### What you will do
Repeat each line of the material below without change.

- - -

/-!
# `55440` is colossally abundant (a certified table entry)

Topic: `Literature/NumberTheory/LFunctions`. Discharges the tabular named fact
`Nat.colossallyAbundant_55440` of `RobinCriterion.lean` (provefact `Literature.NumberTheory.LFunctions.robin_iff`, leaf of the
DAG of Robin 1984, Thm. 1): `55440 = 2⁴·3²·5·7·11` is colossally abundant in the sense of
`Nat.ColossallyAbundant` (Alaoglu–Erdős 1944, §3, table; Caveney–Nicolas–Sondow 2012, §2:
`…, 5040, 55440, 720720, …`).

## Proof (Alaoglu–Erdős 1944, §3 / Caveney–Nicolas–Sondow 2012, §2, made explicit)

Take the parameter `ε = 1/30` (any `ε` with `x₁(ε) ∈ [11, 13)`, `x₂(ε) ∈ [3, 5)`, `x₃(ε), x₄(ε) ∈
[2, 3)`, `x₅(ε) < 2` works; `1/30 ∈ [F(13,1), F(11,1)] = [0.0312…, 0.0363…]`). The function
`G(m) = σ(m)/m^{1+ε}` is multiplicative, so `G(m) = ∏_{p^k ‖ m} G(p^k)`, and prime by prime
`G(p^k) ≤ B_p` with `B_2 = G(2⁴)`, `B_3 = G(3²)`, `B_5 = G(5)`, `B_7 = G(7)`, `B_11 = G(11)` and
`B_p = 1` for `p ≥ 13`; since `B_p ≥ 1`, `G(m) ≤ ∏_{p ≤ 11} B_p = G(55440)`. Each prime-power
comparison is a polynomial inequality in `t_p = p^{1/30}` decided through `t_p^{30} = p` and exact
rational arithmetic (e.g. `t_13 ≥ 13/12 ⇔ 13 ≥ (13/12)^{30}`); large exponents `k` are handled by
the geometric bound `σ(p^k) ≤ p^k · p/(p−1)`.

## Contents

* `Nat.CA55440.G`, `Nat.CA55440.t`, the prime-power bounds, and
* `Nat.colossallyAbundant_55440_holds : Nat.ColossallyAbundant 55440`.

## Sources

* L. Alaoglu, P. Erdős, *On highly composite and similar numbers*, Trans. AMS 56 (1944), §3.
  [AlaogluErdos1944]
* G. Caveney, J.-L. Nicolas, J. Sondow, *On SA, CA, and GA numbers*, Ramanujan J. 29 (2012), §2
  (parameters, `x_k(ε)`, `F(p,k)`, the list of CA numbers). [CaveneyNicolasSondow2012]
-/

noncomputable section

open Real Finset
open scoped ArithmeticFunction.sigma

namespace Nat

namespace CA55440

/-! ### The parameter `ε = 1/30` and `t p = p^ε` -/

/-- The parameter `ε = 1/30` used to certify `55440`. [cite: CaveneyNicolasSondow2012, §2] -/
def ε : ℝ := ((30 : ℕ) : ℝ)⁻¹

/-- `t p = p^ε = p^{1/30}`. [cite: CaveneyNicolasSondow2012, §2] -/
def t (p : ℕ) : ℝ := (p : ℝ) ^ ε

/-- `G m = σ(m)/m^{1+ε}`, the quantity maximised by a colossally abundant number of parameter `ε`.
[cite: CaveneyNicolasSondow2012, §2] -/
def G (m : ℕ) : ℝ := (σ 1 m : ℝ) / (m : ℝ) ^ (1 + ε)

/-- [folklore] -/
theorem ε_pos : 0 < ε := by unfold ε; positivity

/-- [folklore] -/
theorem t_nonneg (p : ℕ) : 0 ≤ t p := rpow_nonneg (Nat.cast_nonneg _) _

/-- [folklore] -/
theorem t_pos {p : ℕ} (hp : 0 < p) : 0 < t p := rpow_pos_of_pos (by exact_mod_cast hp) _

/-- `t p ^ 30 = p`. [folklore] -/
theorem t_pow (p : ℕ) : t p ^ 30 = p := rpow_inv_natCast_pow (Nat.cast_nonneg _) (by norm_num)

/-- [folklore] -/
theorem one_lt_t {p : ℕ} (hp : 2 ≤ p) : 1 < t p :=
  one_lt_rpow (by exact_mod_cast (show 1 < p by omega)) ε_pos

/-- [folklore] -/
theorem t_mono {p q : ℕ} (h : p ≤ q) : t p ≤ t q :=
  rpow_le_rpow (Nat.cast_nonneg _) (by exact_mod_cast h) ε_pos.le

/-- `t p ≤ c ↔ p ≤ c³⁰`. [folklore] -/
theorem t_le_iff {p : ℕ} {c : ℝ} (hc : 0 ≤ c) : t p ≤ c ↔ (p : ℝ) ≤ c ^ 30 := by
  rw [← t_pow p]
  exact (pow_le_pow_iff_left₀ (t_nonneg p) hc (by norm_num)).symm

/-- `c ≤ t p ↔ c³⁰ ≤ p`. [folklore] -/
theorem le_t_iff {p : ℕ} {c : ℝ} (hc : 0 ≤ c) : c ≤ t p ↔ c ^ 30 ≤ (p : ℝ) := by
  rw [← t_pow p]
  exact (pow_le_pow_iff_left₀ hc (t_nonneg p) (by norm_num)).symm

/-- `t p ^ j ≤ c ↔ p ≤ c ^ n` when `j n = 30`. [folklore] -/
theorem t_pow_le_iff {p : ℕ} {c : ℝ} (hc : 0 ≤ c) {j n : ℕ} (hn : n ≠ 0) (hjn : j * n = 30) :
    t p ^ j ≤ c ↔ (p : ℝ) ≤ c ^ n := by
  rw [← t_pow p, ← hjn, pow_mul]
  exact (pow_le_pow_iff_left₀ (pow_nonneg (t_nonneg p) _) hc hn).symm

- - -

### Answer below
/-!
# `55440` is colossally abundant (a certified table entry)

Topic: `Literature/NumberTheory/LFunctions`. Discharges the tabular named fact
`Nat.colossallyAbundant_55440` of `RobinCriterion.lean` (provefact `Literature.NumberTheory.LFunctions.robin_iff`, leaf of the
DAG of Robin 1984, Thm. 1): `55440 = 2⁴·3²·5·7·11` is colossally abundant in the sense of
`Nat.ColossallyAbundant` (Alaoglu–Erdős 1944, §3, table; Caveney–Nicolas–Sondow 2012, §2:
`…, 5040, 55440, 720720, …`).

## Proof (Alaoglu–Erdős 1944, §3 / Caveney–Nicolas–Sondow 2012, §2, made explicit)

Take the parameter `ε = 1/30` (any `ε` with `x₁(ε) ∈ [11, 13)`, `x₂(ε) ∈ [3, 5)`, `x₃(ε), x₄(ε) ∈
[2, 3)`, `x₅(ε) < 2` works; `1/30 ∈ [F(13,1), F(11,1)] = [0.0312…, 0.0363…]`). The function
`G(m) = σ(m)/m^{1+ε}` is multiplicative, so `G(m) = ∏_{p^k ‖ m} G(p^k)`, and prime by prime
`G(p^k) ≤ B_p` with `B_2 = G(2⁴)`, `B_3 = G(3²)`, `B_5 = G(5)`, `B_7 = G(7)`, `B_11 = G(11)` and
`B_p = 1` for `p ≥ 13`; since `B_p ≥ 1`, `G(m) ≤ ∏_{p ≤ 11} B_p = G(55440)`. Each prime-power
comparison is a polynomial inequality in `t_p = p^{1/30}` decided through `t_p^{30} = p` and exact
rational arithmetic (e.g. `t_13 ≥ 13/12 ⇔ 13 ≥ (13/12)^{30}`); large exponents `k` are handled by
the geometric bound `σ(p^k) ≤ p^k · p/(p−1)`.

## Contents

* `Nat.CA55440.G`, `Nat.CA55440.t`, the prime-power bounds, and
* `Nat.colossallyAbundant_55440_holds : Nat.ColossallyAbundant 55440`.

## Sources

* L. Alaoglu, P. Erdős, *On highly composite and similar numbers*, Trans. AMS 56 (1944), §3.
  [AlaogluErdos1944]
* G. Caveney, J.-L. Nicolas, J. Sondow, *On SA, CA, and GA numbers*, Ramanujan J. 29 (2012), §2
  (parameters, `x_k(ε)`, `F(p,k)`, the list of CA numbers). [CaveneyNicolasSondow2012]
-/

noncomputable section

open Real Finset
open scoped ArithmeticFunction.sigma

namespace Nat

namespace CA55440

/-! ### The parameter `ε = 1/30` and `t p = p^ε` -/

/-- The parameter `ε = 1/30` used to certify `55440`. [cite: CaveneyNicolasSondow2012, §2] -/
def ε : ℝ := ((30 : ℕ) : ℝ)⁻¹

/-- `t p = p^ε = p^{1/30}`. [cite: CaveneyNicolasSondow2012, §2] -/
def t (p : ℕ) : ℝ := (p : ℝ) ^ ε

/-- `G m = σ(m)/m^{1+ε}`, the quantity maximised by a colossally abundant number of parameter `ε`.
[cite: CaveneyNicolasSondow2012, §2] -/
def G (m : ℕ) : ℝ := (σ 1 m : ℝ) / (m : ℝ) ^ (1 + ε)

/-- [folklore] -/
theorem ε_pos : 0 < ε := by unfold ε; positivity

/-- [folklore] -/
theorem t_nonneg (p : ℕ) : 0 ≤ t p := rpow_nonneg (Nat.cast_nonneg _) _

/-- [folklore] -/
theorem t_pos {p : ℕ} (hp : 0 < p) : 0 < t p := rpow_pos_of_pos (by exact_mod_cast hp) _

/-- `t p ^ 30 = p`. [folklore] -/
theorem t_pow (p : ℕ) : t p ^ 30 = p := rpow_inv_natCast_pow (Nat.cast_nonneg _) (by norm_num)

/-- [folklore] -/
theorem one_lt_t {p : ℕ} (hp : 2 ≤ p) : 1 < t p :=
  one_lt_rpow (by exact_mod_cast (show 1 < p by omega)) ε_pos

/-- [folklore] -/
theorem t_mono {p q : ℕ} (h : p ≤ q) : t p ≤ t q :=
  rpow_le_rpow (Nat.cast_nonneg _) (by exact_mod_cast h) ε_pos.le

/-- `t p ≤ c ↔ p ≤ c³⁰`. [folklore] -/
theorem t_le_iff {p : ℕ} {c : ℝ} (hc : 0 ≤ c) : t p ≤ c ↔ (p : ℝ) ≤ c ^ 30 := by
  rw [← t_pow p]
  exact (pow_le_pow_iff_left₀ (t_nonneg p) hc (by norm_num)).symm

/-- `c ≤ t p ↔ c³⁰ ≤ p`. [folklore] -/
theorem le_t_iff {p : ℕ} {c : ℝ} (hc : 0 ≤ c) : c ≤ t p ↔ c ^ 30 ≤ (p : ℝ) := by
  rw [← t_pow p]
  exact (pow_le_pow_iff_left₀ hc (t_nonneg p) (by norm_num)).symm

/-- `t p ^ j ≤ c ↔ p ≤ c ^ n` when `j n = 30`. [folklore] -/
theorem t_pow_le_iff {p : ℕ} {c : ℝ} (hc : 0 ≤ c) {j n : ℕ} (hn : n ≠ 0) (hjn : j * n = 30) :
    t p ^ j ≤ c ↔ (p : ℝ) ≤ c ^ n := by
  rw [← t_pow p, ← hjn, pow_mul]
  exact (pow_le_pow_iff_left₀ (pow_nonneg (t_nonneg p) _) hc hn).symm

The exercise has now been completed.